Brief: Search the data below for the string "which". Extract every line that contains it.

>>>>

import Summits.BirchSwinnertonDyer.BirchSwinnertonDyer.Theorems.GoldfeldAllTwistsTwoConverseTwinGenusDescentIndex
import Summits.BirchSwinnertonDyer.BirchSwinnertonDyer.Theorems.GoldfeldAllTwistsTwoConverseTwinGenusOddMultiple
import Summits.BirchSwinnertonDyer.Uniform.U2.CharHeegnerHeightPositivity
import Literature.NumberTheory.EllipticCurves.HeegnerPointsOfConductorOneData
import Literature.NumberTheory.EllipticCurves.HeightsBaseChangeProofs
import Literature.NumberTheory.EllipticCurves.BSDInvariantsRegulatorProofs
import Literature.NumberTheory.EllipticCurves.VariableChangePoints
import HarnessLib

set_option linter.dupNamespace false
set_option autoImplicit false

/-!
# LINE B49, genus assembly (A), step W-A6 part I: the HEIGHT TRANSPORT of the constant chain (row C7) —
# `ĥ_F((0, i)) = [F : ℚ] · ĥ_ℚ(g₇₈₄)` for the point `(0, i)` of `X₀(49)` over any number field `F ∋ i`
# and the generator `g₇₈₄ = (8, 8)` of `W₇₈₄ = [0, −21, 0, 112, 0]`; and the reindexing `𝒢₁ = d.S`

Cell `bsd-goldfeld`, seat `bsd-goldfeld-s1p-c3` (prover, gen 8); memo `HOME/GENUS-THEOREM-A.md` §3 row C7,
planner g19 rulings (xlviii)/(xlix) (W-A6). Support for item `stmt-BirchSwinnertonDyer-19140` (crux twin″; joint
with 20044 K12₂″). Theses-free; theorems only. HONEST FRAMING: elementary bookkeeping about explicit
Weierstrass models and Néron–Tate heights; nothing about `L`-values, Theorem A or BSD is asserted here.

CONTENTS.
* §1 `canonicalHeight_some_congr`: the canonical height of an affine point `(x, y)` does not depend on which
  of two EQUAL Weierstrass equations it is read on (transport along `W₁ = W₂`).
* §2 The explicit isomorphism over a field `F ∋ i` (`i² = −1`):
  `(−i/2, 2, −1/2, −1) • (cm7 ⊗ F) = W₇₈₄ ⊗ F` (`smul_cm7_baseChange_eq_W784`), under which
  `(0, i) ↦ (8, 8) = g₇₈₄` (`pointEquiv_zeroI_cm7`): `x' = u⁻²(x − 2) = −4·(−2)`, `y' = u⁻³·i = 8`.
* §3 **Row C7**: for a number field `F` and `(0, i) ∈ X₀(49)(F)`,
  `ĥ_F((0, i)) = [F : ℚ] · ĥ_ℚ(g₇₈₄)` (`canonicalHeight_zeroI_cm7_eq`) — `ĥ` is invariant under changes of
  variables (Silverman VIII.9.1, tree `canonicalHeight_pointEquiv`) and multiplies by the degree under base
  change (tree `canonicalHeight_baseChange`). In particular `ĥ_F((0, i)) ≠ 0` (`g₇₈₄` has infinite order,
  seat c301's `not_isOfFinAddOrder_eightEight_W784`).
* §4 `sum_S_eq_sum_ringClassGal`: at conductor `1` a sum over the transversal `d.S` of a Kolyvagin–Heegner
  datum is the sum over the subgroup `𝒢₁ = ringClassGal ι 1` (`KolyvaginHeegnerData.mem_S_iff`), the index
  set of Cai–Shu–Tian's `χ`-Heegner vector; and the sign function of the genus character as a `ℤˣ`-valued
  function (`exists_units_sign`).

References: J. H. Silverman, AEC (2009) III.1 Table 3.1, Prop. VIII.9.1, Prop. VIII.5.4(b)
[SilvermanAEC2009]; B. Gross, in *L-functions and Arithmetic* (1991) §4 [GrossLMS1991].
-/

noncomputable section

open scoped Classical

open WeierstrassCurve Literature.NumberTheory.EllipticCurves
  Literature.NumberTheory.EllipticCurves.ModularForms

namespace Summit.BirchSwinnertonDyer.BirchSwinnertonDyer.Theorems.GoldfeldGoodTwists

-- NOTE on decidability worlds: every statement below is about `canonicalHeight` of an EXPLICIT affine point
-- (`Affine.Point.some …`) or is generic in its instances, so it can be consumed verbatim both in the
-- classical-at-top-priority world of `…TwinGenusTheoremAReduction` (hypothesis `hHR`) and in the default one.

/-! ## §1 Transport of the canonical height along an equality of equations -/

section Congr

variable {F : Type*} [Field F] [Height.AdmissibleAbsValues F]

/-- The canonical height of the affine point `(x, y)` read on two EQUAL Weierstrass equations is the
same number. [cite: SilvermanAEC2009, Prop. VIII.9.1] -/
theorem canonicalHeight_some_congr {W₁ W₂ : WeierstrassCurve F} (h : W₁ = W₂) {x y : F}
    (h₁ : W₁.toAffine.Nonsingular x y) (h₂ : W₂.toAffine.Nonsingular x y) :
    Affine.Point.canonicalHeight (Affine.Point.some x y h₁) =
      Affine.Point.canonicalHeight (Affine.Point.some x y h₂) := by
  subst h
  rfl

end Congr

/-! ## §2 The explicit isomorphism `X₀(49) ≅ W₇₈₄` over a field containing `i` -/

section Iso

variable {F : Type*} [Field F] [CharZero F] {i : F}

/-- `i ≠ 0` and `−i/2 ≠ 0` when `i² = −1`. [folklore] -/
theorem neg_div_two_ne_zero_of_sq (hi : i ^ 2 = -1) : -i / 2 ≠ 0 := by
  have hi0 : i ≠ 0 := by
    rintro rfl
    norm_num at hi
  exact div_ne_zero (neg_ne_zero.mpr hi0) two_ne_zero

/-- **`(−i/2, 2, −1/2, −1) • (X₀(49) ⊗ F) = W₇₈₄ ⊗ F`** for `i² = −1`: the substitution
`x = u²x' + 2`, `y = u³y' − u²x'/2 − 1` with `u = −i/2` (`u² = −1/4`, `u⁴ = 1/16`, `u⁶ = −1/64`) takes
`y² + xy = x³ − x² − 2x − 1` to `y'² = x'³ − 21x'² + 112x'`. [cite: SilvermanAEC2009, III.1 Table 3.1] -/
theorem smul_cm7_baseChange_eq_W784 (hi : i ^ 2 = -1) :
    (⟨Units.mk0 (-i / 2) (neg_div_two_ne_zero_of_sq hi), 2, -1 / 2, -1⟩ : VariableChange F) •
        cm7.baseChange F =
      (⟨0, -21, 0, 112, 0⟩ : WeierstrassCurve ℚ).baseChange F := by
  have hi3 : i ^ 3 = -i := by linear_combination i * hi
  have hi4 : i ^ 4 = 1 := by linear_combination (i ^ 2 - 1) * hi
  have hi6 : i ^ 6 = -1 := by linear_combination (i ^ 4 - i ^ 2 + 1) * hi
  have hi0 : i ≠ 0 := by rintro rfl; norm_num at hi
  ext
  · simp [baseChange, variableChange_a₁]
    norm_num
  · simp [baseChange, variableChange_a₂]
    field_simp
    linear_combination (21 : F) * hi
  · simp [baseChange, variableChange_a₃]
  · simp [baseChange, variableChange_a₄]
    field_simp
    linear_combination (-(112 : F)) * hi4
  · simp [baseChange, variableChange_a₆]
    norm_num

/-- `g₇₈₄ = (8, 8)` lies on `W₇₈₄ ⊗ F`. [folklore] -/
theorem nonsingular_W784_baseChange_eight_eight (F : Type*) [Field F] [CharZero F] :
    ((⟨0, -21, 0, 112, 0⟩ : WeierstrassCurve ℚ).baseChange F).toAffine.Nonsingular 8 8 := by
  haveI := isElliptic_twoTorsionModel_neg_one
  haveI : ((⟨0, -21, 0, 112, 0⟩ : WeierstrassCurve ℚ).baseChange F).IsElliptic := by
    rw [WeierstrassCurve.baseChange]; infer_instance
  refine (Affine.equation_iff_nonsingular).mp ?_
  rw [Affine.equation_iff']
  simp [baseChange]
  norm_num

/-- **`(0, i) ↦ (8, 8)`** under the substitution of `smul_cm7_baseChange_eq_W784`:
`x' = u⁻²(0 − 2) = (−4)(−2) = 8`, `y' = u⁻³(i − (−1/2)(0 − 2) − (−1)) = u⁻³·i = (−8i)·i = 8`.
[cite: SilvermanAEC2009, III.1 Table 3.1] -/
theorem pointEquiv_zeroI_cm7 (hi : i ^ 2 = -1) (hg : (cm7.baseChange F).toAffine.Nonsingular 0 i) :
    VariableChange.pointEquiv (cm7.baseChange F)
        (⟨Units.mk0 (-i / 2) (neg_div_two_ne_zero_of_sq hi), 2, -1 / 2, -1⟩ : VariableChange F)
        (Affine.Point.some 0 i hg) =
      Affine.Point.some 8 8 ((smul_cm7_baseChange_eq_W784 hi).symm ▸
        nonsingular_W784_baseChange_eight_eight F) := by
  have hi0 : i ≠ 0 := by rintro rfl; norm_num at hi
  have hi3 : i ^ 3 = -i := by linear_combination i * hi
  rw [VariableChange.pointEquiv_some]
  congr 1
  · simp only [VariableChange.toX_def, Units.val_inv_eq_inv_val, Units.val_mk0, inv_pow]
    field_simp
    linear_combination (-(8 : F)) * hi
  · simp only [VariableChange.toY_def, Units.val_inv_eq_inv_val, Units.val_mk0, inv_pow]
    field_simp
    linear_combination (-(8 : F)) * hi3

end Iso

/-! ## §3 Row C7: `ĥ_F((0, i)) = [F : ℚ] · ĥ_ℚ(g₇₈₄)` -/

section Height

variable {F : Type*} [Field F] [NumberField F] {i : F}

/-- **Row C7 of the constant chain.** For a number field `F`, every point `(0, i) ∈ X₀(49)(F)` (so
`i² = −1`) has canonical height `ĥ_F((0, i)) = [F : ℚ] · ĥ_ℚ(g₇₈₄)`, `g₇₈₄ = (8, 8) ∈ W₇₈₄(ℚ)`,
`W₇₈₄ = [0, −21, 0, 112, 0]` (heights RELATIVE to the field, tree `canonicalHeight`): `(0, i)` is the image
of `g₇₈₄` under an `F`-isomorphism `W₇₈₄ ⊗ F ≅ X₀(49) ⊗ F` (§2; `ĥ` is invariant, Silverman VIII.9.1 — tree
`canonicalHeight_pointEquiv`), and `ĥ_F = [F : ℚ]·ĥ_ℚ` on `ℚ`-points (VIII.5.4(b) — tree
`canonicalHeight_baseChange`). [cite: SilvermanAEC2009, Prop. VIII.9.1 and Prop. VIII.5.4(b)] -/
theorem canonicalHeight_zeroI_cm7_eq (hg : (cm7.baseChange F).toAffine.Nonsingular 0 i) :
    Affine.Point.canonicalHeight (Affine.Point.some 0 i hg) =
      (Module.finrank ℚ F : ℝ) *
        Affine.Point.canonicalHeight (Affine.Point.some 8 8 nonsingular_W784_eight_eight :
          (⟨0, -21, 0, 112, 0⟩ : WeierstrassCurve ℚ).toAffine.Point) := by
  haveI := isElliptic_twoTorsionModel_neg_one
  have hi : i ^ 2 = -1 := sq_eq_neg_one_of_nonsingular_zero hg
  -- invariance under the change of variables, read on `W₇₈₄ ⊗ F`
  have h1 := Affine.Point.canonicalHeight_pointEquiv (W := cm7.baseChange F)
    (⟨Units.mk0 (-i / 2) (neg_div_two_ne_zero_of_sq hi), 2, -1 / 2, -1⟩ : VariableChange F)
    (Affine.Point.some 0 i hg)
  rw [pointEquiv_zeroI_cm7 hi hg, canonicalHeight_some_congr (smul_cm7_baseChange_eq_W784 hi) _
    (nonsingular_W784_baseChange_eight_eight F)] at h1
  rw [← h1]
  -- base change from `ℚ` to `F`
  have h2 := Affine.Point.canonicalHeight_baseChange (R := ℚ) (K := ℚ) (L := F)
    (W := (⟨0, -21, 0, 112, 0⟩ : WeierstrassCurve ℚ))
    (Affine.Point.some 8 8 nonsingular_W784_eight_eight)
  have h3 : Affine.Point.baseChange (W' := (⟨0, -21, 0, 112, 0⟩ : WeierstrassCurve ℚ)) ℚ F
        (Affine.Point.some 8 8 nonsingular_W784_eight_eight) =
      Affine.Point.some 8 8 (nonsingular_W784_baseChange_eight_eight F) := by
    show Affine.Point.map (Algebra.ofId ℚ F) _ = _
    rw [Affine.Point.map_some]
    congr 1 <;> simp
  convert h2 using 2
  · exact h3.symm
  · rfl

/-- Hence `ĥ_F((0, i)) ≠ 0`: `g₇₈₄` has infinite order (seat c301, `not_isOfFinAddOrder_eightEight_W784`)
and `ĥ = 0` exactly on torsion (Silverman VIII.9.3(d), tree `canonicalHeight_eq_zero_iff_holds`).
[cite: SilvermanAEC2009, Thm. VIII.9.3(d)] -/
theorem canonicalHeight_zeroI_cm7_ne_zero (hg : (cm7.baseChange F).toAffine.Nonsingular 0 i) :
    Affine.Point.canonicalHeight (Affine.Point.some 0 i hg) ≠ 0 := by
  haveI := isElliptic_twoTorsionModel_neg_one
  rw [canonicalHeight_zeroI_cm7_eq hg]
  refine mul_ne_zero (by exact_mod_cast Module.finrank_pos.ne') fun h0 ↦ ?_
  exact not_isOfFinAddOrder_eightEight_W784
    ((Summit.BirchSwinnertonDyer.Uniform.U2.HeegnerHeight.canonicalHeight_eq_zero_iff' _).mp h0)

end Height

/-! ## §4 Conductor `1`: sums over `d.S` are sums over `𝒢₁`; the sign function of the genus character -/

section Reindex

variable {N : ℕ} [NeZero N] {W : WeierstrassCurve ℚ} {K : Type} [Field K] [NumberField K]
  {ι : K →+* ℂ}

/-- **`Σ_{s ∈ d.S} f(s) = Σ_{σ ∈ 𝒢₁} f(σ)`** at conductor `1`: the transversal `d.S` of a conductor-one
Kolyvagin–Heegner datum is exactly the subgroup `𝒢₁ = Gal(K[1]/K)` (`KolyvaginHeegnerData.mem_S_iff`),
so a sum over the finset `d.S` is the sum over the subtype `ringClassGal ι 1` — the index set of
Cai–Shu–Tian's `χ`-Heegner vector `P⁰_χ(f) = Σ_σ χ(σ)·σy`. [cite: GrossLMS1991, §4 (S at n = 1, P_1 = Tr y_1)] -/
theorem sum_S_eq_sum_ringClassGal {D₀ : ModularParametrizationData W N} {β : ℤ}
    [Fintype (ringClassGal ι 1)] (d : KolyvaginHeegnerData D₀ β ι 1) {A : Type*} [AddCommMonoid A]
    (f : (ringClassField K ι 1 ≃ₐ[ℚ] ringClassField K ι 1) → A) :
    ∑ s ∈ d.S, f s = ∑ σ : ringClassGal ι 1, f σ.1 := by
  rw [← Finset.sum_subtype d.S (p := fun s ↦ s ∈ ringClassGal ι 1) (fun s ↦ d.mem_S_iff s) f]

/-- **The genus character's sign function.** For any predicate `p` on `𝒢₁` there is a `ℤˣ`-valued function
`s` with `(s σ : ℤ) = if p σ then 1 else −1` — the shape in which bsd-uniform U2's
`charHeegnerHeight_eq_of_sign` consumes a `±1`-valued character. [folklore] -/
theorem exists_units_sign {G : Type*} (p : G → Prop) :
    ∃ s : G → ℤˣ, ∀ σ, ((s σ : ℤˣ) : ℤ) = if p σ then (1 : ℤ) else -1 :=
  ⟨fun σ ↦ if p σ then 1 else -1, fun σ ↦ by by_cases h : p σ <;> simp [h]⟩

end Reindex

end Summit.BirchSwinnertonDyer.BirchSwinnertonDyer.Theorems.GoldfeldGoodTwists

end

<<<<

Result of the task:
* §1 `canonicalHeight_some_congr`: the canonical height of an affine point `(x, y)` does not depend on which
  `(−i/2, 2, −1/2, −1) • (cm7 ⊗ F) = W₇₈₄ ⊗ F` (`smul_cm7_baseChange_eq_W784`), under which
`s` with `(s σ : ℤ) = if p σ then 1 else −1` — the shape in which bsd-uniform U2's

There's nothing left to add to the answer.